Linah did not reply. He thought only of the drainage that was eternal now. Set in motion and kept in motion by its necessity.

“Will you do a memorial for me?” Semph asked.

Linah nodded. “It’s traditional.”

Semph smiled softly. “Then do it for them; not for me. I’m the one who devised the vessel of their death, and I don’t need it. But choose one of them; not a very important one, but one that will mean everything to them if they find it, and understand. Erect the memorial in my name to that one. Will you?”

Linah nodded.

“Will you?” Semph asked. His eyes were closed, and he could not see the nod.

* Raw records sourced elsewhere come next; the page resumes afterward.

open Filter Set MeasureTheory Finset
open scoped Real Topology FourierTransform

namespace Literature.NumberTheory.LFunctions

namespace AH

/-! ## A. The form factor is bounded on `1/2 ≤ |α| ≤ 1` -/

/-- `log T ^ 2 ≤ 4 T` for `T ≥ 1`. [folklore] -/
private theorem log_sq_le_four_mul {T : ℝ} (hT : 1 ≤ T) : Real.log T ^ 2 ≤ 4 * T := by
  have h0 : 0 ≤ Real.log T := Real.log_nonneg hT
  have h1 : Real.log T ≤ T ^ (1 / 2 : ℝ) / (1 / 2) :=
    Real.log_le_rpow_div (by linarith) (by norm_num)
  have h2 : Real.log T ≤ 2 * Real.sqrt T := by
    rw [Real.sqrt_eq_rpow]; linarith
  have h3 : Real.sqrt T ^ 2 = T := Real.sq_sqrt (by linarith)
  nlinarith [Real.sqrt_nonneg T]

“Yes. I will,” Linah said. But Semph could not hear. The flux began and ended, and Linah was alone in the cupped silence of loneliness.

The statue was placed on a far planet of a far star in a time that was ancient while yet never having been born. It existed in the minds of men who would come later. Or never.

But if they did, they would know that hell was with them, that there was a Heaven that men called Heaven, and in it there was a center from which all madness flowed; and once within that center, there was peace.


In the remains of a blasted building that had been a shirt factory, in what had been Stuttgart, Friedrich Drucker found a many-colored box. Maddened by hunger and the memory of having eaten human flesh for weeks, the man tore at the lid of the box with the bloodied stubs of his fingers. As the box flew open, pressed at a certain point, cyclones rushed out past the terrified face of Friedrich Drucker. Cyclones and dark, winged, faceless shapes that streaked away into the night, followed by a last wisp of purple smoke smelling strongly of decayed gardenias.